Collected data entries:
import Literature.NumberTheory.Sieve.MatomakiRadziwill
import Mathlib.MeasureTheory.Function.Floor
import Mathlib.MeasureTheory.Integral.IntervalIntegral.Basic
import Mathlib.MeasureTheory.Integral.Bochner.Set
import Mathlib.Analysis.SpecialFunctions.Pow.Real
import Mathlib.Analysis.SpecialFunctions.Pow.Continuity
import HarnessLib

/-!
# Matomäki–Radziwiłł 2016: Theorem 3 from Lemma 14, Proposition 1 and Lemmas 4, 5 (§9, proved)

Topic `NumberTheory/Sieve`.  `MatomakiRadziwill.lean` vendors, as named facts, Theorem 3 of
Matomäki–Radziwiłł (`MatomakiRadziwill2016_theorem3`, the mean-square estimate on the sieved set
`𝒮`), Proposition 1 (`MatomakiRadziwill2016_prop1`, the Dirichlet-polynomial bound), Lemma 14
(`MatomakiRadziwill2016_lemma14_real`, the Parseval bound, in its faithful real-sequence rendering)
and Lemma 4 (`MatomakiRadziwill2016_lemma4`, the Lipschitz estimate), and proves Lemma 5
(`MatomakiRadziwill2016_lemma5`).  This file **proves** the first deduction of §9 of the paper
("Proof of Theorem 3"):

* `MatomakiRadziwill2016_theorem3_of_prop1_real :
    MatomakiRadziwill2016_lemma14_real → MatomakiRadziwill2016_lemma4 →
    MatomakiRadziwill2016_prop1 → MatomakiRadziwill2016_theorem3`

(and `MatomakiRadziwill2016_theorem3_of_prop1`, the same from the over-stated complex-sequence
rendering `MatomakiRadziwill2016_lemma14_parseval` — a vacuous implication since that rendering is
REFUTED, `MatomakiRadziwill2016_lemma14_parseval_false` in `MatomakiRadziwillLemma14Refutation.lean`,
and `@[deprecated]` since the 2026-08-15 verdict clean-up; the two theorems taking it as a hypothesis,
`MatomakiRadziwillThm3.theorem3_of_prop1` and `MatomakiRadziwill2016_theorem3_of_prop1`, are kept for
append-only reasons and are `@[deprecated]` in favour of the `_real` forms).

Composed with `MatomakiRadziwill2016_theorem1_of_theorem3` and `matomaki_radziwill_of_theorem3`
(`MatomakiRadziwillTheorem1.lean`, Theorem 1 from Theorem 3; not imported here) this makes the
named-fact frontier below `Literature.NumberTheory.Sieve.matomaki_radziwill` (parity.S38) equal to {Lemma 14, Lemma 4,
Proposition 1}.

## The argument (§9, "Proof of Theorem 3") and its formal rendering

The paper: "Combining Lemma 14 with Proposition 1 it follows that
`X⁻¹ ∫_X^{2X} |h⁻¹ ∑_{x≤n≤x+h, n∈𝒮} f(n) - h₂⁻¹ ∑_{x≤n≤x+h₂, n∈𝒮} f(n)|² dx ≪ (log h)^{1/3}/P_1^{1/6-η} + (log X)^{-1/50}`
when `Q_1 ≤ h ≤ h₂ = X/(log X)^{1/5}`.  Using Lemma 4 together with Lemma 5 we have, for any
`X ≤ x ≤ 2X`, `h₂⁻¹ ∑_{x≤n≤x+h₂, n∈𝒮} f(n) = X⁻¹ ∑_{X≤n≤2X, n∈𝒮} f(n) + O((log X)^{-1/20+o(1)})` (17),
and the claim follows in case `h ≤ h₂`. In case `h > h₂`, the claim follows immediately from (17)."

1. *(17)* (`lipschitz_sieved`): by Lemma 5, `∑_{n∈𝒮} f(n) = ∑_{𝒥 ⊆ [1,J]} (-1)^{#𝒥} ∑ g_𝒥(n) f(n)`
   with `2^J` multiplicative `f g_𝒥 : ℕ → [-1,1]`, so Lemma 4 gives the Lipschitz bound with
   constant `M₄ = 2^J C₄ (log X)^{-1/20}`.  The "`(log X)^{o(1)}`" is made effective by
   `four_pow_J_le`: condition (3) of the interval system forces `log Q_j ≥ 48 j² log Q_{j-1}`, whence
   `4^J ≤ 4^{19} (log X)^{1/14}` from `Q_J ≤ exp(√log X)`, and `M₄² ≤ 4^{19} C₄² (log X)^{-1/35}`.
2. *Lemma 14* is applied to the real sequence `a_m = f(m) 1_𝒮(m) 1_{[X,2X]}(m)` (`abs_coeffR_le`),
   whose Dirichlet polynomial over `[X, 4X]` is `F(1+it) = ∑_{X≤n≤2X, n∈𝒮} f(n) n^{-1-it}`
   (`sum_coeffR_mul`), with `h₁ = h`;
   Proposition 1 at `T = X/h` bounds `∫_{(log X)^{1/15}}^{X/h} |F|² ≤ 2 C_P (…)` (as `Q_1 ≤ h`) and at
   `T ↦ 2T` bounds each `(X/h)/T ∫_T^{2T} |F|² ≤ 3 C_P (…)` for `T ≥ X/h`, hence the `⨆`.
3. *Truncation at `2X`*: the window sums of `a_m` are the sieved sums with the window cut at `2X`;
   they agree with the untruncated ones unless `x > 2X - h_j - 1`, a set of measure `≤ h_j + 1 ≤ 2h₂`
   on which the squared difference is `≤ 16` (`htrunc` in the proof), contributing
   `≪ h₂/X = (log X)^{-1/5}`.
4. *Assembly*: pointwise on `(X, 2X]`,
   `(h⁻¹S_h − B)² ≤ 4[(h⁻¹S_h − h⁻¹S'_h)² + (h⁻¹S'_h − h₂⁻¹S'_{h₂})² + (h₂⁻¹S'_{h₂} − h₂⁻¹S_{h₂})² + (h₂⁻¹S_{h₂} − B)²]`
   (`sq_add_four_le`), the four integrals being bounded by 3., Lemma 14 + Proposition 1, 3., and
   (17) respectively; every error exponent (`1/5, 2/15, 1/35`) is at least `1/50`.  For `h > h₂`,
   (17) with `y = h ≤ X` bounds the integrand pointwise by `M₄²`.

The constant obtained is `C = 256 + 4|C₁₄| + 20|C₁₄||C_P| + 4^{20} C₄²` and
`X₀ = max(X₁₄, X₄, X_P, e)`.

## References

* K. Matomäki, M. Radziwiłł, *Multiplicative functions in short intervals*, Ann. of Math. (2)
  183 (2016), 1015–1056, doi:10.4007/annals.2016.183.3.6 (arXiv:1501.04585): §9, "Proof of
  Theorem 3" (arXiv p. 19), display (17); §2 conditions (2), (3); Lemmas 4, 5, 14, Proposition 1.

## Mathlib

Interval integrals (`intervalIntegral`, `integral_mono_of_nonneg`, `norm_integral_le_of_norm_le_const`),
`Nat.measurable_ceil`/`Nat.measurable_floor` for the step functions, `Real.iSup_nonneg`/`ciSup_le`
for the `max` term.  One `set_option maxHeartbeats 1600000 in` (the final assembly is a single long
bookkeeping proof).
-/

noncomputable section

---

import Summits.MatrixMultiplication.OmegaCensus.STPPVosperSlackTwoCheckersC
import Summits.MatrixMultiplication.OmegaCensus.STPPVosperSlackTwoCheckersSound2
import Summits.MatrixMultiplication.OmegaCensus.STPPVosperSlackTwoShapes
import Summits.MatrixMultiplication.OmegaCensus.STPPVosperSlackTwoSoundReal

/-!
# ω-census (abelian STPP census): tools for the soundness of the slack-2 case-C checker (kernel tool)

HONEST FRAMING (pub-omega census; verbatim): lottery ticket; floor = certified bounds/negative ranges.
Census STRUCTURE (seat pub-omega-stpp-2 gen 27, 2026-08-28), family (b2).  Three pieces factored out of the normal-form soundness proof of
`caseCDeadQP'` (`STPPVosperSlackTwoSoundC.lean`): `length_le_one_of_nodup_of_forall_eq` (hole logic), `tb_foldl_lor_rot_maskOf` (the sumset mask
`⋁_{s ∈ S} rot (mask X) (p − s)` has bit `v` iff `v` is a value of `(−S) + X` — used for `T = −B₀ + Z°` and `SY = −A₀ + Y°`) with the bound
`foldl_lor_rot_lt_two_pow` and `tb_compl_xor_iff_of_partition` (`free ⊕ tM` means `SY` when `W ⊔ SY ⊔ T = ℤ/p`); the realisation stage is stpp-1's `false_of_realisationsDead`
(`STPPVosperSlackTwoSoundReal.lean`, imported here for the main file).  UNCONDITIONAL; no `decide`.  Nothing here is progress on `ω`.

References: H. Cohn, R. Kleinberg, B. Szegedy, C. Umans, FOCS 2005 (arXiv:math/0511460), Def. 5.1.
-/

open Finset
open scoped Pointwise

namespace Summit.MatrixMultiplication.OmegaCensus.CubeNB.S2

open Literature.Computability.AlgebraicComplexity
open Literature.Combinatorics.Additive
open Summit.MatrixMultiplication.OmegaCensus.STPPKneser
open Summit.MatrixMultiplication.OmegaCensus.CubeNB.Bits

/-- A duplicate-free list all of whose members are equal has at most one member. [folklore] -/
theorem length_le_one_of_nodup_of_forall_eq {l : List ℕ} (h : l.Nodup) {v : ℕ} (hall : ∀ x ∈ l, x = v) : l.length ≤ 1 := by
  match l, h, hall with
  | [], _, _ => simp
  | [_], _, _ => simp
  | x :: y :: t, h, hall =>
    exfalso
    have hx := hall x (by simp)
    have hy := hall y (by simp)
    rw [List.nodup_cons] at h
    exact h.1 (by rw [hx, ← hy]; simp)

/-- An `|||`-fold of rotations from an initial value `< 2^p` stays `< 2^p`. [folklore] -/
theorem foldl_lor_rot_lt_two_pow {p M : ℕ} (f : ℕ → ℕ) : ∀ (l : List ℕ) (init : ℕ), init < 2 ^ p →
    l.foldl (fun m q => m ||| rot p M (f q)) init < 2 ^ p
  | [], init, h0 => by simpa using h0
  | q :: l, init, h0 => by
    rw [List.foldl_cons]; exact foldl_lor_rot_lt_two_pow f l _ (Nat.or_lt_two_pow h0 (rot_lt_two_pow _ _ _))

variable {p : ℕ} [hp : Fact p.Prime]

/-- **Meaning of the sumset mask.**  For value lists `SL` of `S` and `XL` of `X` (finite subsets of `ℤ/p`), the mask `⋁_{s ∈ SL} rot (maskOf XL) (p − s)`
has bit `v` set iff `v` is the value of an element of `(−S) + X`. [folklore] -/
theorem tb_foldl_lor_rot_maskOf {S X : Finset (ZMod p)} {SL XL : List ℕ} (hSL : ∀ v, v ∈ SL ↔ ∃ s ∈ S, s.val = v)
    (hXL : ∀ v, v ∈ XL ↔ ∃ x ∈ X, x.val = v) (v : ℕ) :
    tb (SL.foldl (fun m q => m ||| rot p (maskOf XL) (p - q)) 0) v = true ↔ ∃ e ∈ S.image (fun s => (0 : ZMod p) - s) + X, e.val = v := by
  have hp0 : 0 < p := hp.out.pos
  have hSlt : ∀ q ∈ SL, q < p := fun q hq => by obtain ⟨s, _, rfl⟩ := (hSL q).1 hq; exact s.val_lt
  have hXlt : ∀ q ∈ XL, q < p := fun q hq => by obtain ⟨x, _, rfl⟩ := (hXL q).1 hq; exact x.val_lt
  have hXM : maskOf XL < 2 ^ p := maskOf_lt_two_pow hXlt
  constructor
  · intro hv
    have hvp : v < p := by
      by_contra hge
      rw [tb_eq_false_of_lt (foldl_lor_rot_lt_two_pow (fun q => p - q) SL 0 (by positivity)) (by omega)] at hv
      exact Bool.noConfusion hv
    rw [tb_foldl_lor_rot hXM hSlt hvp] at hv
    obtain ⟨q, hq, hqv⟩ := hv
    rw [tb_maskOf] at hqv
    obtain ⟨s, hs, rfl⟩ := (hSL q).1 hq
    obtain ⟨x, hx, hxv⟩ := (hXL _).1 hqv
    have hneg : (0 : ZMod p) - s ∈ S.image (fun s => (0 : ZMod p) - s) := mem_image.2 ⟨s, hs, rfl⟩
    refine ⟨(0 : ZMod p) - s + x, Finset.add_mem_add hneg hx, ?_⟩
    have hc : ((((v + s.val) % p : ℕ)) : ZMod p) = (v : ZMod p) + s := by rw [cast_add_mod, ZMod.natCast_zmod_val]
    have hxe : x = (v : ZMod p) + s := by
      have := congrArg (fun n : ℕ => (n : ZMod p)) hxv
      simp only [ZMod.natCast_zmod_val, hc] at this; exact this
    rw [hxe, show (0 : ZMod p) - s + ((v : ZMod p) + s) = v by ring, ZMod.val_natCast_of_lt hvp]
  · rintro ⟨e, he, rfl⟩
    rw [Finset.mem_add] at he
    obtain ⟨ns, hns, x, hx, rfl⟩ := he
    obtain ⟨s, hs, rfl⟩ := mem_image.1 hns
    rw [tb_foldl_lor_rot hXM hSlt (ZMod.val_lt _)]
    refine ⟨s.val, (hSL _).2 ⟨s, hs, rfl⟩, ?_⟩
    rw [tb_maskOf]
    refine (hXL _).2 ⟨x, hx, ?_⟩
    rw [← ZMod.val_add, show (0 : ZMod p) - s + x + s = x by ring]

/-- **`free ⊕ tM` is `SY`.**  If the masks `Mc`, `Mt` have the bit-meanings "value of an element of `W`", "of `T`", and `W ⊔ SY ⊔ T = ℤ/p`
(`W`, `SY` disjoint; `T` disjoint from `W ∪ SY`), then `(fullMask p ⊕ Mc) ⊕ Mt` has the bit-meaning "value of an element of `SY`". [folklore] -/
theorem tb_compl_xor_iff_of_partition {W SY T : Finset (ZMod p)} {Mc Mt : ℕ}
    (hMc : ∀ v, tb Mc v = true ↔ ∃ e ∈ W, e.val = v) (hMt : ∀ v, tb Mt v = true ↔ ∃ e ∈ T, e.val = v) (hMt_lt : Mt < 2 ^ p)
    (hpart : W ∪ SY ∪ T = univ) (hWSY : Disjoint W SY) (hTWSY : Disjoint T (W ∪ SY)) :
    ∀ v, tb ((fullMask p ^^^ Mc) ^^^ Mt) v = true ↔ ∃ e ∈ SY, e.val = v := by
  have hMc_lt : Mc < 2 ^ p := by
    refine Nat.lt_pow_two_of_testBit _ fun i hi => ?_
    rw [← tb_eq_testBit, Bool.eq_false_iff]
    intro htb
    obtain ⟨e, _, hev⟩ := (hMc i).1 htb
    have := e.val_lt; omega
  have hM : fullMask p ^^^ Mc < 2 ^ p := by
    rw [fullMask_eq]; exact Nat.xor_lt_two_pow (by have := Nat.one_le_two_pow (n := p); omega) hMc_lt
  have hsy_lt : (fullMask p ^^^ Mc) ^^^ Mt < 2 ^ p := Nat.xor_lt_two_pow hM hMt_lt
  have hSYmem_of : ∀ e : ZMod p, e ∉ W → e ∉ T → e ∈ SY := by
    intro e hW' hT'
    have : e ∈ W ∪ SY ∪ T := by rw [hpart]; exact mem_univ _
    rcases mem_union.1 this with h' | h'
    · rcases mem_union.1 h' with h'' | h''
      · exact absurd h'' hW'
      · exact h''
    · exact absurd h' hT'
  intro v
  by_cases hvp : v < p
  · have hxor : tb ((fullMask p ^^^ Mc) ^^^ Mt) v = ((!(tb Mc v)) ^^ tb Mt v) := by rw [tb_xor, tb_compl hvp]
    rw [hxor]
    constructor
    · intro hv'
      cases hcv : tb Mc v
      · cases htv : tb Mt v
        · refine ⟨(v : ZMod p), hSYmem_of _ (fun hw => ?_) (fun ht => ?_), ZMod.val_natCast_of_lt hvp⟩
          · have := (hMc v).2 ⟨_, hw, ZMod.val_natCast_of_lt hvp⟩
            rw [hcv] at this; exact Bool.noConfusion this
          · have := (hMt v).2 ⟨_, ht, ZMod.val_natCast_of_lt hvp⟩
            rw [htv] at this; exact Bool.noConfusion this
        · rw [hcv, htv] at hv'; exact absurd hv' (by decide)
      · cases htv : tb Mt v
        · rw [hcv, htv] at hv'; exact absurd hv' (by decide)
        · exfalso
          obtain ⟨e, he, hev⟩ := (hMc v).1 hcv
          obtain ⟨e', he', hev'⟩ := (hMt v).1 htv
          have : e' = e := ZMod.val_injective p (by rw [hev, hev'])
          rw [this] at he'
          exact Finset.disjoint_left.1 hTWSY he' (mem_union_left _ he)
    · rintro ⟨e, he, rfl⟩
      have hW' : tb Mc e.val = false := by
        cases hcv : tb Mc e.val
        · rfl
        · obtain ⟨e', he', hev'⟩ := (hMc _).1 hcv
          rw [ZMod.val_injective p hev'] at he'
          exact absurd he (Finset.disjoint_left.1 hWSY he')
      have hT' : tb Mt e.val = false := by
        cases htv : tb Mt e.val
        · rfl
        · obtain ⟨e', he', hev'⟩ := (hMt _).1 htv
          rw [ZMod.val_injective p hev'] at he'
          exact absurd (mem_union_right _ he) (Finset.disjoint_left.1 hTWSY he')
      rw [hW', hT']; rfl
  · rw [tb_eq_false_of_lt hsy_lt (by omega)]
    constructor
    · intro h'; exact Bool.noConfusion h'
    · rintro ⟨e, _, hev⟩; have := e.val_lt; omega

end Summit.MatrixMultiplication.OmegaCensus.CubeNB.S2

==

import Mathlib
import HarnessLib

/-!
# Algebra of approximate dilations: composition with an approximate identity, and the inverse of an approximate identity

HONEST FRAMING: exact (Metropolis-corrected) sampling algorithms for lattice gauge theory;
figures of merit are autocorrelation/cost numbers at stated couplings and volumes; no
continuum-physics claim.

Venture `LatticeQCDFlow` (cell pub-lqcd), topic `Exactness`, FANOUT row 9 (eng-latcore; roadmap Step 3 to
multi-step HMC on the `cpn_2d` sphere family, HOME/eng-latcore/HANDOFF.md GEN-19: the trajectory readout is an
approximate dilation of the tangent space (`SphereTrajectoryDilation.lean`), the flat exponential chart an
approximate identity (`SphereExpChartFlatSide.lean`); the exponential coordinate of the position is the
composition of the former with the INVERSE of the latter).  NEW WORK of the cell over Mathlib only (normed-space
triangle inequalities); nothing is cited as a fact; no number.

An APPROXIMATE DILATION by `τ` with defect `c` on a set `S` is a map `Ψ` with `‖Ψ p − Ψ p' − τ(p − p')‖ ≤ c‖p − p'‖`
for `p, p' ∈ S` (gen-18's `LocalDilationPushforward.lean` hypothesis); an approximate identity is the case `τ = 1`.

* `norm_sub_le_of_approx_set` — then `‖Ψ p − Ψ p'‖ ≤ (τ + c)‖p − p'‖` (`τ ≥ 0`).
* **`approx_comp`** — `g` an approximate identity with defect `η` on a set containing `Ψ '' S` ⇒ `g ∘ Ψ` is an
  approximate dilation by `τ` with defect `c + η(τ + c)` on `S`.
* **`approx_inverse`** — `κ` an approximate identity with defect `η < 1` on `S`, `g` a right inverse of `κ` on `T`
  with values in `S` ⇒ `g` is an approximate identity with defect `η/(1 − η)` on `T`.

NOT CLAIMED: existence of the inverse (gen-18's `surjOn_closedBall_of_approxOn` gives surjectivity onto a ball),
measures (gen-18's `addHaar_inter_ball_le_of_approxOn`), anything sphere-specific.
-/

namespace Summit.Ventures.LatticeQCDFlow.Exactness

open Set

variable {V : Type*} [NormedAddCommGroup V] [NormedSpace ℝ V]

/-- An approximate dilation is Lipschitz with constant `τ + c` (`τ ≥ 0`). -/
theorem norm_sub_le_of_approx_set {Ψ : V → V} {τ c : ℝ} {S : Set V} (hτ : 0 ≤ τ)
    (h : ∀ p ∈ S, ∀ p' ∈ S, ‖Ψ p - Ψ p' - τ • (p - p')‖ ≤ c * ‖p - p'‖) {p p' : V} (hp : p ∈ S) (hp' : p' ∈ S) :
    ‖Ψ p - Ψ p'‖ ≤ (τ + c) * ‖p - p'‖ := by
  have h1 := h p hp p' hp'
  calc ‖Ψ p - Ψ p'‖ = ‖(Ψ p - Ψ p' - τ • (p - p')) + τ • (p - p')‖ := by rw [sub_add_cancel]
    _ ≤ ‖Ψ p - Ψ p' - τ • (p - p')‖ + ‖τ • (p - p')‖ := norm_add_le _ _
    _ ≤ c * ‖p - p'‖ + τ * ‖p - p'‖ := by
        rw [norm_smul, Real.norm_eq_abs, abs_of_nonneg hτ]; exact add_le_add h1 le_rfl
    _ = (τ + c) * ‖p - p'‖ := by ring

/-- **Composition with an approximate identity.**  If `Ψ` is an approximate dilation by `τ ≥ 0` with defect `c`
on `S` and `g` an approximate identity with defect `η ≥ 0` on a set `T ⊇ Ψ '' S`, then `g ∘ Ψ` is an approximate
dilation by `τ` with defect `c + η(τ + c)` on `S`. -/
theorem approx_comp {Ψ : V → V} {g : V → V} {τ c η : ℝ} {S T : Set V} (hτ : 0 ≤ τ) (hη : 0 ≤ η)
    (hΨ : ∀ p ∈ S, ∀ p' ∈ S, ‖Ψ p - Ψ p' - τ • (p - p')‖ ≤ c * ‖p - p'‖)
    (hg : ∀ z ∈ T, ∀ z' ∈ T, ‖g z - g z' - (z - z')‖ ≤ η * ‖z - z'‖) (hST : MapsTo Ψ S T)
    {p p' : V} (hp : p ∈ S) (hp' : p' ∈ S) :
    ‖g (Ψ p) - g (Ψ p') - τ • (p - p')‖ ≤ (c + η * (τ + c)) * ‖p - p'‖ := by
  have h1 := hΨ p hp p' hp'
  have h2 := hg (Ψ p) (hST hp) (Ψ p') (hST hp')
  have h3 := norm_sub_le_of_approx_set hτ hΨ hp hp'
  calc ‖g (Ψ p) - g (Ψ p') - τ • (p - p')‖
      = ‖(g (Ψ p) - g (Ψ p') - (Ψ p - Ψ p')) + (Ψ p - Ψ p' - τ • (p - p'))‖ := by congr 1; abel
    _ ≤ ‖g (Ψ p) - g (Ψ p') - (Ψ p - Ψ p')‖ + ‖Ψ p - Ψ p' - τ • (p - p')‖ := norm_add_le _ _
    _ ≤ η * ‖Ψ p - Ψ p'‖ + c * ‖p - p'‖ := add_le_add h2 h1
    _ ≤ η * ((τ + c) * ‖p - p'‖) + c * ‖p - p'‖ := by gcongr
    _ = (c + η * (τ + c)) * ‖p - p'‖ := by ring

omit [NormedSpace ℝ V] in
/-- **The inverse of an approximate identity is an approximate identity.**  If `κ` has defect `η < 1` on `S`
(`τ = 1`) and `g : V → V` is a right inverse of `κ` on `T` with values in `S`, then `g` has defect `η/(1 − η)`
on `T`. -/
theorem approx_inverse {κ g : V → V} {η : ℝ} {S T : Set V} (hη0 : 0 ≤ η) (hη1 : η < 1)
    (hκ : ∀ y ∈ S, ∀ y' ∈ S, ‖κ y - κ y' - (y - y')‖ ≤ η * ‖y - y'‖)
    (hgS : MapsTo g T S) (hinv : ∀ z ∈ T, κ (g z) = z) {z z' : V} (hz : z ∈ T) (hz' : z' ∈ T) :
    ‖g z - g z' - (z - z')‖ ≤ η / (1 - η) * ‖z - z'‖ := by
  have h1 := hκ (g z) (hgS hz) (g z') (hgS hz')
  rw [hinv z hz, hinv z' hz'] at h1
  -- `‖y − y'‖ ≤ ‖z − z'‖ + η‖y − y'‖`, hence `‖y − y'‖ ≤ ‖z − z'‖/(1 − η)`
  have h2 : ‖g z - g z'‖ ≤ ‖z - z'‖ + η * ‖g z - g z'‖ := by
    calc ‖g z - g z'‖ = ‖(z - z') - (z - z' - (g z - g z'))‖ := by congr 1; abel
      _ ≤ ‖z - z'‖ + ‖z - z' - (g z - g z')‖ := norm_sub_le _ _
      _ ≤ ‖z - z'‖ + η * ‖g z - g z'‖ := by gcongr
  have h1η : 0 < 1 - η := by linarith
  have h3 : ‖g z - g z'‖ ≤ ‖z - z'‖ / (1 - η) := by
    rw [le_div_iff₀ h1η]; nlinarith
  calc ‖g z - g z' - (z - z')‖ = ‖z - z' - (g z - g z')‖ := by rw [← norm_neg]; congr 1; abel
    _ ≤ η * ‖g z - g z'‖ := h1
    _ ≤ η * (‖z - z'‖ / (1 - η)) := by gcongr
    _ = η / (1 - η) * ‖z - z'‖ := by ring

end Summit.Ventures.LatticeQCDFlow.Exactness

--- Work task ---
From the entries above, return exactly the line containing "composition of the", the line containing "hypothesis); an approximate", and all lines between, and nothing else.

--- Completed task ---
composition of the former with the INVERSE of the latter).  NEW WORK of the cell over Mathlib only (normed-space
triangle inequalities); nothing is cited as a fact; no number.

An APPROXIMATE DILATION by `τ` with defect `c` on a set `S` is a map `Ψ` with `‖Ψ p − Ψ p' − τ(p − p')‖ ≤ c‖p − p'‖`
for `p, p' ∈ S` (gen-18's `LocalDilationPushforward.lean` hypothesis); an approximate identity is the case `τ = 1`.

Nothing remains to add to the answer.